Visualizing the mechanical activation of Src.

Author information

1
Department of Bioengineering and the Whitaker Institute of Biomedical Engineering, La Jolla, California 92093, USA.

Abstract

The mechanical environment crucially influences many cell functions. However, it remains largely mysterious how mechanical stimuli are transmitted into biochemical signals. Src is known to regulate the integrin-cytoskeleton interaction, which is essential for the transduction of mechanical stimuli. Using fluorescent resonance energy transfer (FRET), here we develop a genetically encoded Src reporter that enables the imaging and quantification of spatio-temporal activation of Src in live cells. We introduced a local mechanical stimulation to human umbilical vein endothelial cells (HUVECs) by applying laser-tweezer traction on fibronectin-coated beads adhering to the cells. Using the Src reporter, we observed a rapid distal Src activation and a slower directional wave propagation of Src activation along the plasma membrane. This wave propagated away from the stimulation site with a speed (mean +/- s.e.m.) of 18.1 +/- 1.7 nm s(-1).
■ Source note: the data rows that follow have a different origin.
noncomputable section

open MeasureTheory Set Function Filter Topology TopologicalSpace Metric
open scoped NNReal ENNReal InnerProductSpace Laplacian

namespace Summit.NavierStokesRegularity.NavierStokesRegularity.Theorems.AxisymmetricKatoGlobal.EulerScaling

open Literature.Analysis.FluidPDE Literature.Analysis.FluidPDE.Seregin2020
  Literature.Analysis.FluidPDE.SereginZajaczkowski2007
import Summits.QuantumFields.BalabanUV.T4Continuum.Support.NE7BalabanGaugeTransport
import HarnessLib

/-!
# NE7BalabanGaugeTransportRows — THE GAUGE-TRANSPORT LETTER (KL-T) FOR BAŁABAN's BLOCK-LANDAU GAUGE FROM TWO ROWS OF BAŁABAN's SCALAR OPERATORS, NO SMOOTHNESS
# LETTER: (R-H) the HARMONIC EXTENSION of prescribed nested block means (`bmeanIterW h = θ′`, `D_W h ⊥ D_W N(Q′(W))`, `‖h‖_∞ ≤ C_H‖θ′‖_∞` — the sup row of Bałaban's
# scalar minimal extension) and (R-C) the BLOCK-LANDAU CORRECTION (`c ∈ N(Q′(W))`, `Z + D_W c ⊥ D_W N(Q′(W))`, `‖c‖_∞ ≤ C_b‖covDiv_W Z‖_∞` — the sup row of the
# block-mean-zero constrained scalar propagator; existence = F172); then `λ = σ + h + c`, `C_R = 6dC_H·M`, `C_Ξ = 1 + C_H`, `C_D = C_b` (file 104 of the curved (APE), F174)

Cell `pub-balaban`, rung (B)+1 sub-cell t4, lineage `b2b-balaban-t4-ne7-p1` (CRUX PROVER NE7 #1 = OWNER of row NE7), generation 83; memo
`t4/b2b-balaban-t4-ne7-p1-g83/BALABAN-GAUGE-ROAD.md` §5, §8.  Over F170 `NE7BalabanGaugeTransport` (`QbarIter_gaugeDir_eq_bmean`, `QbarIter_eq_neg_frame_of_tangent`), row
NE3's `NE3LinearisedAverageSup.norm_framePotW_le_sup` (`C_Φ = 6d`), `norm_bmeanIterW_le_of_sup`, `framePotW_skew_periodic`, `bmeanIterW_skew_periodic`, and the Spine's
`PairLandauB8.avgKernelGauges` BY NAME.
WHY.  F170 split (KL-T) into (T1) a SMOOTH exact right inverse of `bmeanIterW` + (T2) the block-Landau correction priced by the FULL divergence — the smoothness was needed
only because (T2) charges `C_b ≍ M²` per unit of divergence, and a rough extension's Laplacian is `O(1)`.  But the block-Landau representative with prescribed block means is
CANONICAL: by linearity it is `σ + h(θ − bmean σ) + c(X + D_Wσ)` with `h` the HARMONIC extension (itself block-Landau as a pure gauge) and `c` the correction of the END's own
field `Z = X + D_Wσ` — whose divergence is the END's datum `D`.  So the right letters are the sup rows of Bałaban's two scalar operators at curved `W` (the scalar companions of
(KL-B)'s vector rows; [B9] §3 ∕ [B4] TYPE), and NO smoothness letter: `‖λ‖ ≤ Ξ + C_H(6dMR + Ξ) + C_bD`.
WHAT ([folklore]; 0 def, 0 sorry).  **`transportLetter_blockLandau_of_rows`** (`d ≥ 1`, `L ≥ 2`, `curvSum ≤ 2L∕3`): (KL-T) of F167∕F169∕F171 for
`Gauge := (Y ↦ ∀ ν ∈ avgKernelGauges L N (j+1) W, Σ_{x∈periodBox} Σ_κ hsR (Y x κ) (gaugeDir W ν x κ) = 0)` with `C_R = C_H·6d·L^{j+1}`, `C_Ξ = 1 + C_H`, `C_D = C_b`.
HONEST FRAMING (page 1): kinematics∕bookkeeping; (R-H) and the SIZE in (R-C) are DISPLAYED HYPOTHESES (scalar sup rows at scale `M`, NOT proved; (R-C)'s existence is F172;
power counting `C_H ≍ 1`, `C_b ≍ M²`); nothing of Bałaban's asserted; (APE) on curved data NOT proved; NOT ONE-STEP, NOT NE7; spine 0∕9; finite T⁴ rung (B)+1 — NOT infinite
volume, NOT mass gap, NOT `BetaPertH`, NOT Clay.  Continuum YM on T⁴ ⇐ BetaPertH ∧ nine spine estimates (0/9 proved); BetaPertH ⇐ (D1) ∧ (D4) ∧ CAP+tail; G-an2-4 gates
asym, D1 and NE2/3/4.
-/

set_option autoImplicit false

open scoped BigOperators Matrix Matrix.Norms.L2Operator
open NormedSpace Finset

namespace Summit.QuantumFields.BalabanUV.T4Continuum.NE7BalabanGaugeTransportRows

open Literature.MathematicalPhysics.QuantumFieldTheory.Balaban1983to89
open B7Prop1Explicit B7Prop2Explicit UnitaryModel
open T4AveragingDeficitWall (Ad IsUnitaryCfg IsSkewDir SmallField curlAt dirL1)
open T4AveragingDeficitWallBoundary (IsPeriodicCfg periodBox)
open AveragingDeficitPeriodicCounting (IsPeriodicDir)
open AveragingDeficitMultiLevelPrep (cavgIter tower LevelSmall)
open BlockAveragePushDirGauge (gaugeDir)
open NE3CovariantCalculus (hsR hsR_add_left)
open NE3TangentCovariantTower (dirIter QbarIter framePotW)
open NE3TangentCovariantStructure (gaugeDir_add_fun)
open NE3CovariantWeitzenbock (covDiv)
open NE3CovariantBlockMean (bmeanIterW bmeanIterW_skew_periodic)
open NE3FrameFreeSliceW (bmeanIterW_add)
open NE3CurvedFrameKill (framePotW_skew_periodic)
open NE3FramePotBoundW (tower_eq_pow_mul)
open NE3CovariantLineSumsTower (QbarIter_add)
open NE3ExactLineSumsTower (norm_bmeanIterW_le_of_sup)
open NE3LinearisedAverageSup (curvSum norm_framePotW_le_sup)
open NE7BalabanGaugeTransport (QbarIter_gaugeDir_eq_bmean QbarIter_eq_neg_frame_of_tangent)
open NE3.PairLandauB8 (avgKernelGauges mem_avgKernelGauges_iff)

noncomputable section

variable {d : ℕ} {n : Type*} [Fintype n] [DecidableEq n]

/-- **(KL-T) FOR THE BLOCK-LANDAU GAUGE FROM THE TWO SCALAR ROWS (R-H) + (R-C).**  Data: `d ≥ 1`, `L ≥ 2`, `P = N·L^{j+1}`; `W` unitary `P`-periodic in the class with
`curvSum d L (j+1) x ≤ 2L∕3`.  DISPLAYED: (R-H) for every skew `N`-periodic coarse `θ′` with `‖θ′‖_∞ ≤ s` a skew `P`-periodic `h` with `bmeanIterW L (j+1) W h = θ′`,
`Σ hsR (gaugeDir W h)(gaugeDir W ν) = 0` for all `ν ∈ N(Q′(W))`, and `‖h‖_∞ ≤ C_H·s`; (R-C) for every skew `P`-periodic `Z` with `‖covDiv_W Z‖_∞ ≤ D′` a `c ∈ N(Q′(W))` with
`Σ hsR (Z + gaugeDir W c)(gaugeDir W ν) = 0` for all `ν ∈ N(Q′(W))` and `‖c‖_∞ ≤ C_b·D′`.  THEN every skew periodic contour-tangent `X` with every skew periodic `σ` is moved by
`λ = σ + h + c` onto `ker QbarIter_W` and into the block-Landau gauge, `‖λ‖_∞ ≤ (C_H·6d·L^{j+1})·R + (1 + C_H)·Ξ + C_b·D`. [folklore] -/
theorem transportLetter_blockLandau_of_rows [Nonempty n] (hd : 1 ≤ d) {L N : ℕ} [NeZero N] (hL : 2 ≤ L) (j : ℕ)
    {W : Site d → Fin d → (Matrix n n ℂ)ˣ} {x : ℝ} (hWu : IsUnitaryCfg W) (hWP : IsPeriodicCfg W ((N * L ^ (j + 1) : ℕ) : ℤ))
    (hx : 0 ≤ x) (hs : LevelSmall d L j x) (hWx : SmallField W x) (hA : curvSum d L (j + 1) x ≤ 2 / 3 * L)
    {CH Cb : ℝ}
    (hRH : ∀ θ' : Site d → Matrix n n ℂ, (∀ z, θ' z ∈ skewAdjoint (Matrix n n ℂ)) → (∀ (z : Site d) (i : Fin d), θ' (z + (N : ℤ) • e i) = θ' z) →
      ∀ s : ℝ, (∀ z, ‖θ' z‖ ≤ s) →
      ∃ h : Site d → Matrix n n ℂ, (∀ y, h y ∈ skewAdjoint (Matrix n n ℂ)) ∧
        (∀ (y : Site d) (i : Fin d), h (y + ((N * L ^ (j + 1) : ℕ) : ℤ) • e i) = h y) ∧
        bmeanIterW L (j + 1) W h = θ' ∧
        (∀ nu ∈ avgKernelGauges (d := d) (n := n) L N (j + 1) W,
          ∑ y ∈ periodBox (d := d) (N * L ^ (j + 1)), ∑ κ : Fin d, hsR (gaugeDir W h y κ) (gaugeDir W nu y κ) = 0) ∧
        (∀ y, ‖h y‖ ≤ CH * s))
    (hRC : ∀ Z : Site d → Fin d → Matrix n n ℂ, IsSkewDir Z → IsPeriodicDir Z ((N * L ^ (j + 1) : ℕ) : ℤ) →
      ∀ D' : ℝ, (∀ y, ‖covDiv W Z y‖ ≤ D') →
      ∃ c ∈ avgKernelGauges (d := d) (n := n) L N (j + 1) W,
        (∀ nu ∈ avgKernelGauges (d := d) (n := n) L N (j + 1) W,
          ∑ y ∈ periodBox (d := d) (N * L ^ (j + 1)), ∑ κ : Fin d, hsR (Z y κ + gaugeDir W c y κ) (gaugeDir W nu y κ) = 0) ∧
        ∀ y, ‖c y‖ ≤ Cb * D') :
    ∀ X : Site d → Fin d → Matrix n n ℂ, IsSkewDir X → IsPeriodicDir X ((N * L ^ (j + 1) : ℕ) : ℤ) → dirIter L (j + 1) W X = 0 →
      ∀ σ : Site d → Matrix n n ℂ, (∀ y, σ y ∈ skewAdjoint (Matrix n n ℂ)) → (∀ (y : Site d) (i : Fin d), σ (y + ((N * L ^ (j + 1) : ℕ) : ℤ) • e i) = σ y) →
      ∀ R : ℝ, (∀ y κ', ‖X y κ'‖ ≤ R) → ∀ Ξ : ℝ, (∀ y, ‖σ y‖ ≤ Ξ) →
      ∀ D : ℝ, (∀ y, ‖covDiv W (fun z κ => X z κ + gaugeDir W σ z κ) y‖ ≤ D) →
      ∃ lam : Site d → Matrix n n ℂ, (∀ y, lam y ∈ skewAdjoint (Matrix n n ℂ)) ∧
        (∀ (y : Site d) (i : Fin d), lam (y + ((N * L ^ (j + 1) : ℕ) : ℤ) • e i) = lam y) ∧
        QbarIter L (j + 1) W (fun y κ => X y κ + gaugeDir W lam y κ) = 0 ∧
        (∀ nu ∈ avgKernelGauges (d := d) (n := n) L N (j + 1) W,
          ∑ y ∈ periodBox (d := d) (N * L ^ (j + 1)), ∑ κ : Fin d, hsR ((fun y κ => X y κ + gaugeDir W lam y κ) y κ) (gaugeDir W nu y κ) = 0) ∧
        ∀ y, ‖lam y‖ ≤ (CH * (6 * (d : ℝ) * (L : ℝ) ^ (j + 1))) * R + (1 + CH) * Ξ + Cb * D := by
  intro X hXs hXP hXT σ hσs hσP R hR Ξ hσΞ D hD
  have hL1 : 1 ≤ L := by omega
  have htow : (tower L N (j + 1) : ℕ) = N * L ^ (j + 1) := by rw [tower_eq_pow_mul, Nat.mul_comm]
  have hWP' : IsPeriodicCfg W ((tower L N (j + 1) : ℕ) : ℤ) := by rw [htow]; exact hWP
  have hXP' : IsPeriodicDir X ((tower L N (j + 1) : ℕ) : ℤ) := by rw [htow]; exact hXP
  have hσP' : ∀ (y : Site d) (i : Fin d), σ (y + ((tower L N (j + 1) : ℕ) : ℤ) • e i) = σ y := by rw [htow]; exact hσP
  have hR0 : 0 ≤ R := (norm_nonneg _).trans (hR 0 ⟨0, by omega⟩)
  -- the accumulated frames `θ` of `X` and the block means `θσ` of `σ`
  obtain ⟨hθs, hθP⟩ := framePotW_skew_periodic hL1 j hWu hWP' hx hs hWx hXs hXP'
  obtain ⟨hθσs, hθσP⟩ := bmeanIterW_skew_periodic hL1 j hWu hWP' hx hs hWx hσs hσP'
  set θ : Site d → Matrix n n ℂ := framePotW L (j + 1) W X with hθdef
  set θσ : Site d → Matrix n n ℂ := bmeanIterW L (j + 1) W σ with hθσdef
  have hθb : ∀ z, ‖θ z‖ ≤ 6 * (d : ℝ) * (L : ℝ) ^ (j + 1) * R := fun z => norm_framePotW_le_sup hL j hWu hx hs hWx hR0 hR hA z
  have hθσb : ∀ z, ‖θσ z‖ ≤ Ξ := fun z => norm_bmeanIterW_le_of_sup hL1 j hWu hx hs hWx hσΞ z
  -- (R-H) on `θ′ = θ − θσ`
  set s : ℝ := 6 * (d : ℝ) * (L : ℝ) ^ (j + 1) * R + Ξ with hsdef
  obtain ⟨h, hhs, hhP, hhm, hhL, hhb⟩ := hRH (fun z => θ z - θσ z)
    (fun z => (skewAdjoint (Matrix n n ℂ)).sub_mem (hθs z) (hθσs z)) (fun z i => by simp only [hθP z i, hθσP z i]) s
    (fun z => (norm_sub_le _ _).trans (by rw [hsdef]; exact add_le_add (hθb z) (hθσb z)))
  have hhP' : ∀ (y : Site d) (i : Fin d), h (y + ((tower L N (j + 1) : ℕ) : ℤ) • e i) = h y := by rw [htow]; exact hhP
  -- (R-C) on the END's own field `Z = X + gaugeDir W σ`
  set Z : Site d → Fin d → Matrix n n ℂ := fun y κ => X y κ + gaugeDir W σ y κ with hZdef
  have hZs : IsSkewDir Z := NE7SliceLetterBalabanGauge.isSkewDir_add hXs (NE7ExactCurrent.isSkewDir_gaugeDir hWu hσs)
  have hZP : IsPeriodicDir Z ((N * L ^ (j + 1) : ℕ) : ℤ) :=
    NE7SliceLetterBalabanGauge.isPeriodicDir_add' hXP (BlockAveragePushDirGauge.isPeriodicDir_gaugeDir hWP hσP)
  obtain ⟨c, hc, hcL, hcb⟩ := hRC Z hZs hZP D hD
  obtain ⟨hcs, hcP, hcm⟩ := mem_avgKernelGauges_iff.mp hc
  have hcP' : ∀ (y : Site d) (i : Fin d), c (y + ((tower L N (j + 1) : ℕ) : ℤ) • e i) = c y := by rw [htow]; exact hcP
  -- the total gauge parameter `λ = σ + h + c`
  set lam : Site d → Matrix n n ℂ := fun y => σ y + h y + c y with hlamdef
  have hlams : ∀ y, lam y ∈ skewAdjoint (Matrix n n ℂ) := fun y =>
    (skewAdjoint (Matrix n n ℂ)).add_mem ((skewAdjoint (Matrix n n ℂ)).add_mem (hσs y) (hhs y)) (hcs y)
  have hlamP : ∀ (y : Site d) (i : Fin d), lam (y + ((N * L ^ (j + 1) : ℕ) : ℤ) • e i) = lam y := fun y i => by
    simp only [hlamdef, hσP y i, hhP y i, hcP y i]
  have hlamP' : ∀ (y : Site d) (i : Fin d), lam (y + ((tower L N (j + 1) : ℕ) : ℤ) • e i) = lam y := by rw [htow]; exact hlamP
  have hblam : bmeanIterW L (j + 1) W lam = θ := by
    have h1 : lam = (σ + h) + c := by funext y; simp [hlamdef]
    rw [h1, bmeanIterW_add, bmeanIterW_add, hhm, hcm]
    funext z
    simp only [Pi.add_apply, Pi.zero_apply, hθσdef]
    abel
  -- pointwise splitting of the moved field: `X + D_Wλ = (Z + D_W c) + D_W h`
  have hsplit : ∀ (y : Site d) (κ : Fin d), X y κ + gaugeDir W lam y κ = (Z y κ + gaugeDir W c y κ) + gaugeDir W h y κ := by
    intro y κ
    have h1 : gaugeDir W lam y κ = gaugeDir W σ y κ + gaugeDir W h y κ + gaugeDir W c y κ := by
      rw [hlamdef, gaugeDir_add_fun, gaugeDir_add_fun]
    rw [h1]
    simp only [hZdef]
    abel
  refine ⟨lam, hlams, hlamP, ?_, ?_, ?_⟩
  · -- straight-tangency: the block means of `λ` are exactly the accumulated frames of `X`
    rw [QbarIter_add hL1 j hWu hx hs hWx X (gaugeDir W lam), QbarIter_eq_neg_frame_of_tangent hL1 j hWu hWP' hx hs hWx hXs hXP' hXT,
      QbarIter_gaugeDir_eq_bmean hL1 j hWu hWP' hx hs hWx hlams hlamP', hblam]
    funext z κ
    simp only [Pi.zero_apply]
    exact neg_add_cancel _
  · -- the block-Landau condition: (R-C)'s for `Z + D_W c` plus (R-H)'s for `D_W h`
    intro nu hnu
    have h1 := hcL nu hnu
    have h2 := hhL nu hnu
    calc ∑ y ∈ periodBox (d := d) (N * L ^ (j + 1)), ∑ κ : Fin d, hsR (X y κ + gaugeDir W lam y κ) (gaugeDir W nu y κ)
        = ∑ y ∈ periodBox (d := d) (N * L ^ (j + 1)), ∑ κ : Fin d,
            (hsR (Z y κ + gaugeDir W c y κ) (gaugeDir W nu y κ) + hsR (gaugeDir W h y κ) (gaugeDir W nu y κ)) := by
          refine Finset.sum_congr rfl fun y _ => Finset.sum_congr rfl fun κ _ => ?_
          rw [hsplit, hsR_add_left]
      _ = 0 := by rw [Finset.sum_comm]; simp only [Finset.sum_add_distrib]; rw [Finset.sum_comm, h1, Finset.sum_comm, h2, add_zero]
  · -- the size
    intro y
    calc ‖lam y‖ = ‖σ y + h y + c y‖ := rfl
      _ ≤ ‖σ y‖ + ‖h y‖ + ‖c y‖ := (norm_add_le _ _).trans (by gcongr; exact norm_add_le _ _)
      _ ≤ Ξ + CH * s + Cb * D := add_le_add (add_le_add (hσΞ y) (hhb y)) (hcb y)
      _ = (CH * (6 * (d : ℝ) * (L : ℝ) ^ (j + 1))) * R + (1 + CH) * Ξ + Cb * D := by rw [hsdef]; ring

end

end Summit.QuantumFields.BalabanUV.T4Continuum.NE7BalabanGaugeTransportRows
This force-induced directional and long-range activation of Src was abolished by the disruption of actin filaments or microtubules. Our reporter has thus made it possible to monitor mechanotransduction in live cells with spatio-temporal characterization. We find that the transmission of mechanically induced Src activation is a dynamic process that directs signals via the cytoskeleton to spatial destinations.

PMID:
15846350
DOI:
10.1038/nature03469
[Indexed for MEDLINE]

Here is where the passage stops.